Is there any influence to the read performance if setting the TTL of a table?

I do some test and find that the scan performance getting worse after I setting the TTL  of a table. Is there any explain to this? Or TTL is not the case, there may be other reason of the worse performance?

Zhou Shuaifeng(Frank)



RE: Is there any influence to the read performance if setting the TTL of a table?

Posted by Zhoushuaifeng <zh...@huawei.com>.
Thanks J-D,
I agree with you. I reviewed the flow of put and also find no ttl used. I will do more test.

Zhou Shuaifeng(Frank)

-----Original Message-----
From: jdcryans@gmail.com [mailto:jdcryans@gmail.com] On Behalf Of Jean-Daniel Cryans
Sent: Thursday, August 04, 2011 5:55 AM
To: dev@hbase.apache.org
Subject: Re: Is there any influence to the read performance if setting the TTL of a table?

You went from 120k rows per second to 5k when writing? One thing with
TTLs is that they aren't used on the write path, so it seems to me
that there's something else weird going on on your cluster.

You might want to do more tests, and probably want to set the TTL
smaller so that you can test more often.

There are many factors that can affect a benchmark... for example were
you starting the TTL test on a clean cluster or you used the setup
left by the previous one?

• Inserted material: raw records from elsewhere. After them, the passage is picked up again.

import Summits.ResolutionOfSingularities.KangarooAtlas.MizutaniMultiplicitySpecialization
import Summits.ResolutionOfSingularities.KangarooAtlas.MizutaniTriangular
import Summits.ResolutionOfSingularities.KangarooAtlas.MizutaniNumber
import HarnessLib

/-!
# `N = rad_L(k[F] N_e)`: the invariant forms of all levels are determined by the level `e ≥ exponent` (Mizutani Thm. 1.3)

Cell `pub-rosobs`, Mizutani enclosure (seat mizutani-encloser-1, gen 8).  AI-written; *AI review is weaker than
expert review*; NOT a resolution-of-singularities theorem (summit relevance C).

Mizutani 1973 Thm. 1.3 (= Oda 1973 Thm. 2.5) characterises the graded `k[F]`-submodules `N = U(𝔭) ∩ L ⊂ L` of the
Hironaka schemes of exponent `e` by four conditions; two of them, «`e(N) = e`» and «`N = rad_L(k[F] N_e)`» with
`rad_L(Q) = {f ∈ L : ∃ j, F^j f ∈ Q}`, say that ALL levels of `N` are determined by the single subspace
`N_e ⊂ L_e`: the levels above `e` by `F`-generation (the tree's `ExponentLE`), the levels below `e` by taking
`F`-RADICALS.  The first is the definition of the exponent; this file proves the second for every point `𝔭` of
`ℙ^n_k` and EVERY level `e` (no exponent hypothesis):

* **`mem_hirForms_iff_frobVec_mem`** — `a ∈ (U(𝔭) ∩ L)_j ↔ F^m a ∈ (U(𝔭) ∩ L)_{j+m}`: the multiplicity of the
  hypersurface `(Σ a_i X_i^{p^j})^{p^m} = Σ a_i^{p^m} X_i^{p^{j+m}}` at `𝔭` is `p^m` times that of `Σ a_i X_i^{p^j}`
  (`projMult_pow`, additivity of the multiplicity in the regular local ring `𝒪_{ℙⁿ,𝔭}`), so one is `≥ p^{j+m}` iff
  the other is `≥ p^j` — «`N = rad_L(k[F] N_e)`»; `mem_invForms_iff_frobVec_mem` (Oda's `(L_B)` via Oda's equality);
* **`hirForms_eq_of_hirForms_eq_of_le`** — two points whose level-`e` invariant forms agree agree at every level `j ≤ e`;
* **`bIdeal_eq_of_hirForms_eq`** — two points of exponent `≤ e` with the same `(U ∩ L)_e` have THE SAME HIRONAKA
  SCHEME `U_+(𝔭)S = U_+(𝔶)S`: the scheme `B(𝔭)` is determined by the single subspace `(U(𝔭) ∩ L)_e ⊂ k^{n+1}` for
  any `e ≥ exponent B(𝔭)` (Mizutani's reduction of H-schemes of exponent `e` to pairs `(V, W)` at level `e`).

## References

* H. Mizutani, *Hironaka's additive group schemes*, Nagoya Math. J. 52 (1973) 85–95, Thm. 1.3 (p. 86: "N = rad_L(k[F]N_e),
  where rad_L(Q) = {f ∈ L | there exists j with F^j f ∈ Q}") and §1 (c). [Mizutani1973HironakaGroupSchemes]
* T. Oda, *Hironaka's additive group scheme, II*, Publ. RIMS 19 (1983), §2 (p. 1168). [Oda1983HironakaGroupSchemeII]
-/

noncomputable section

open MvPolynomial Literature.AlgebraicGeometry.Resolution Literature.AlgebraicGeometry.Resolution.HironakaScheme
  Literature.RingTheory.HilbertSamuel

namespace Summit.ResolutionOfSingularities.KangarooAtlas.Mizutani

universe u

section Radical

variable (k : Type u) [Field k] (p : ℕ) [hp : Fact p.Prime] [CharP k p] {n : ℕ}
  (𝔭 : Ideal (MvPolynomial (Fin (n + 1)) k))

/-- **`N = rad_L(k[F] N_e)`, levelwise**: `a ∈ (U(𝔭) ∩ L)_j ↔ F^m a ∈ (U(𝔭) ∩ L)_{j+m}` for every point `𝔭` and all
`j`, `m` — the hypersurface `Σ a_i^{p^m} X_i^{p^{j+m}} = (Σ a_i X_i^{p^j})^{p^m}` has multiplicity `p^m · mult` at `𝔭`.
[cite: Mizutani1973HironakaGroupSchemes, Thm. 1.3 (p. 86: N = rad_L(k[F] N_e))] -/
theorem mem_hirForms_iff_frobVec_mem [𝔭.IsPrime] (hP : IsPoint k 𝔭) (j m : ℕ) (a : Fin (n + 1) → k) :
    a ∈ hirForms k p 𝔭 j ↔ frobVec k p m a ∈ hirForms k p 𝔭 (j + m) := by
  rw [mem_hirForms_iff_le_projMult p hP j a, mem_hirForms_iff_le_projMult p hP (j + m) (frobVec k p m a),
    ← addForm_pow_pow, pow_eq_zero_iff (pow_ne_zero _ hp.out.ne_zero)]
  by_cases h0 : addForm k p j a = 0
  · simp only [h0, true_or]
  · simp only [h0, false_or]
    have hdeg : p ^ (j + m) = p ^ m * p ^ j := by rw [pow_add, mul_comm]
    rw [hdeg, projMult_pow hP (addForm_mem_homogeneousSubmodule p j a) h0 (p ^ m)]
    exact (Nat.mul_le_mul_left_iff (Nat.pos_of_ne_zero (pow_ne_zero _ hp.out.ne_zero))).symm

/-- The same for Oda's `(L_B)_j` (Oda's equality `hirForms_eq_invForms`).
[cite: Oda1983HironakaGroupSchemeII, §2 (p. 1168); Mizutani1973HironakaGroupSchemes, Thm. 1.3] -/
theorem mem_invForms_iff_frobVec_mem [𝔭.IsPrime] (hP : IsPoint k 𝔭) (j m : ℕ) (a : Fin (n + 1) → k) :
    a ∈ invForms k p 𝔭 j ↔ frobVec k p m a ∈ invForms k p 𝔭 (j + m) := by
  rw [← hirForms_eq_invForms 𝔭 j, ← hirForms_eq_invForms 𝔭 (j + m)]
  exact mem_hirForms_iff_frobVec_mem k p 𝔭 hP j m a

/-- **The levels `j ≤ e` are determined by the level `e`**: if `(U(𝔭) ∩ L)_e = (U(𝔶) ∩ L)_e` then
`(U(𝔭) ∩ L)_j = (U(𝔶) ∩ L)_j` for every `j ≤ e`. [cite: Mizutani1973HironakaGroupSchemes, Thm. 1.3 (N = rad_L(k[F] N_e))] -/
theorem hirForms_eq_of_hirForms_eq_of_le {𝔶 : Ideal (MvPolynomial (Fin (n + 1)) k)} [𝔭.IsPrime] [𝔶.IsPrime]
    (hP : IsPoint k 𝔭) (hY : IsPoint k 𝔶) {e : ℕ} (h : hirForms k p 𝔭 e = hirForms k p 𝔶 e) {j : ℕ} (hj : j ≤ e) :
    hirForms k p 𝔭 j = hirForms k p 𝔶 j := by
  obtain ⟨m, rfl⟩ := Nat.exists_eq_add_of_le hj
  ext a
  rw [mem_hirForms_iff_frobVec_mem k p 𝔭 hP j m a, mem_hirForms_iff_frobVec_mem k p 𝔶 hY j m a, h]

/-- … and the levels `j ≥ e` by `F`-generation when both points have exponent `≤ e`: ALL levels agree.
[cite: Mizutani1973HironakaGroupSchemes, Thm. 1.3 (e(N) = e and N = rad_L(k[F] N_e))] -/
theorem hirForms_eq_of_hirForms_eq {𝔶 : Ideal (MvPolynomial (Fin (n + 1)) k)} [𝔭.IsPrime] [𝔶.IsPrime]
    (hP : IsPoint k 𝔭) (hY : IsPoint k 𝔶) {e : ℕ} (hE : ExponentLE k p 𝔭 e) (hE' : ExponentLE k p 𝔶 e)
    (h : hirForms k p 𝔭 e = hirForms k p 𝔶 e) (j : ℕ) : hirForms k p 𝔭 j = hirForms k p 𝔶 j := by
  rcases le_or_gt j e with hj | hj
  · exact hirForms_eq_of_hirForms_eq_of_le k p 𝔭 hP hY h hj
  · rw [hirForms_eq_invForms 𝔭 j, hirForms_eq_invForms 𝔶 j, hE j hj.le, hE' j hj.le, ← hirForms_eq_invForms 𝔭 e,
      ← hirForms_eq_invForms 𝔶 e, h]

/-- **THE HIRONAKA SCHEME IS DETERMINED BY ONE LEVEL**: two points `𝔭`, `𝔶` of `ℙ^n_k` of exponent `≤ e` with
`(U(𝔭) ∩ L)_e = (U(𝔶) ∩ L)_e` have `U_+(𝔭)S = U_+(𝔶)S`, i.e. `B_{P,𝔭} = B_{P,𝔶}` — Mizutani's reduction of the
H-schemes of exponent `e` to data at level `e` (Thm. 1.3 / the pairs `(V, W)` of (*)).
[cite: Mizutani1973HironakaGroupSchemes, Thm. 1.3 and (*) of §1] -/
theorem bIdeal_eq_of_hirForms_eq {𝔶 : Ideal (MvPolynomial (Fin (n + 1)) k)} [𝔭.IsPrime] [𝔶.IsPrime]
    (hP : IsPoint k 𝔭) (hY : IsPoint k 𝔶) {e : ℕ} (hE : ExponentLE k p 𝔭 e) (hE' : ExponentLE k p 𝔶 e)
    (h : hirForms k p 𝔭 e = hirForms k p 𝔶 e) : bIdeal k 𝔭 = bIdeal k 𝔶 := by
  rw [bIdeal_eq_famIdeal_hirForms_holds k p 𝔭 hP, bIdeal_eq_famIdeal_hirForms_holds k p 𝔶 hY]
  have hall : hirForms k p 𝔭 = hirForms k p 𝔶 := funext (hirForms_eq_of_hirForms_eq k p 𝔭 hP hY hE hE' h)
  rw [hall]

/-- Conversely (trivially) the scheme determines every level: `U_+(𝔭)S = U_+(𝔶)S ⇒ (U(𝔭) ∩ L)_j = (U(𝔶) ∩ L)_j`
(`addForm_mem_bIdeal_iff`); so for points of exponent `≤ e`, `B_{P,𝔭} = B_{P,𝔶} ↔ (U(𝔭) ∩ L)_e = (U(𝔶) ∩ L)_e`.
[cite: Mizutani1973HironakaGroupSchemes, Thm. 1.3] -/
theorem bIdeal_eq_iff_hirForms_eq {𝔶 : Ideal (MvPolynomial (Fin (n + 1)) k)} [𝔭.IsPrime] [𝔶.IsPrime]
    (hP : IsPoint k 𝔭) (hY : IsPoint k 𝔶) {e : ℕ} (hE : ExponentLE k p 𝔭 e) (hE' : ExponentLE k p 𝔶 e) :
    bIdeal k 𝔭 = bIdeal k 𝔶 ↔ hirForms k p 𝔭 e = hirForms k p 𝔶 e := by
  refine ⟨fun h => ?_, bIdeal_eq_of_hirForms_eq k p 𝔭 hP hY hE hE'⟩
  ext a
  rw [← addForm_mem_bIdeal_iff k p 𝔭 hP, ← addForm_mem_bIdeal_iff k p 𝔶 hY, h]

/-- At the exponent itself: `B(𝔭)` is determined by `(U(𝔭) ∩ L)_{exponent}` among points of no larger exponent.
[cite: Mizutani1973HironakaGroupSchemes, Thm. 1.3] -/
theorem bIdeal_eq_of_hirForms_exponent_eq {𝔶 : Ideal (MvPolynomial (Fin (n + 1)) k)} [𝔭.IsPrime] [𝔶.IsPrime]
    (hP : IsPoint k 𝔭) (hY : IsPoint k 𝔶) (hexp : exponent k p 𝔶 ≤ exponent k p 𝔭)
    (h : hirForms k p 𝔭 (exponent k p 𝔭) = hirForms k p 𝔶 (exponent k p 𝔭)) : bIdeal k 𝔭 = bIdeal k 𝔶 :=
  bIdeal_eq_of_hirForms_eq k p 𝔭 hP hY (exponentLE_exponent k p 𝔭) ((exponent_le_iff k p 𝔶).mp hexp) h

end Radical

end Summit.ResolutionOfSingularities.KangarooAtlas.Mizutani

end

Did you test 2 days later when no TTL too?

And after all that, you might want to reduce the scope of your test to
pin down exactly what is slow. It may be your code, machines, network,
or the HBase code.

Good luck!

J-D

On Mon, Aug 1, 2011 at 6:50 PM, Zhoushuaifeng <zh...@huawei.com> wrote:
> Thanks J-D, this is my test case:
> I do read+write mixture performance test, when no setting TTL, the read avg latency is about 200ms, but if setting TTL, the latency change to about 1s.
> The read throughput is fixed to 500scan/s, there is no limit on the write throughput. Read pattern is scan 1~1000 rows per scan(the records are sequential).
> The write throughput changed, no setting TTL, it's avg 120,000puts/s, changed to 5,000puts/s. Read throughput decrease a little after setting TTL.
> I set ttl = 172800 , so that's 2days. I test this at the second day, so it's actually in the range of TTL.
>
> Then, I do only read performance test, the latency is about 200ms whatever setting TTL or not.
> I can't explain this strange phenomena.
>
> Zhou Shuaifeng(Frank)
>
> -----Original Message-----
> From: jdcryans@gmail.com [mailto:jdcryans@gmail.com] On Behalf Of Jean-Daniel Cryans
> Sent: Tuesday, August 02, 2011 4:45 AM
> To: dev@hbase.apache.org
> Subject: Re: Is there any influence to the read performance if setting the TTL of a table?
>
> How worse?
>
> When you are setting TTL, is data actually getting out of that TTL
> range at all? I'm asking because "corpses" of rows can slow you down
> until the major compactions. Should not be noticeable unless you churn
> through thousands of versions a day within a single region. Basically
> we need to know more about your test.
>
> J-D
>
> On Sun, Jul 31, 2011 at 6:37 PM, Zhoushuaifeng <zh...@huawei.com> wrote:
>> I do some test and find that the scan performance getting worse after I setting the TTL  of a table. Is there any explain to this? Or TTL is not the case, there may be other reason of the worse performance?
>>
>> Zhou Shuaifeng(Frank)
>>
>>
>>
>

Re: Is there any influence to the read performance if setting the TTL of a table?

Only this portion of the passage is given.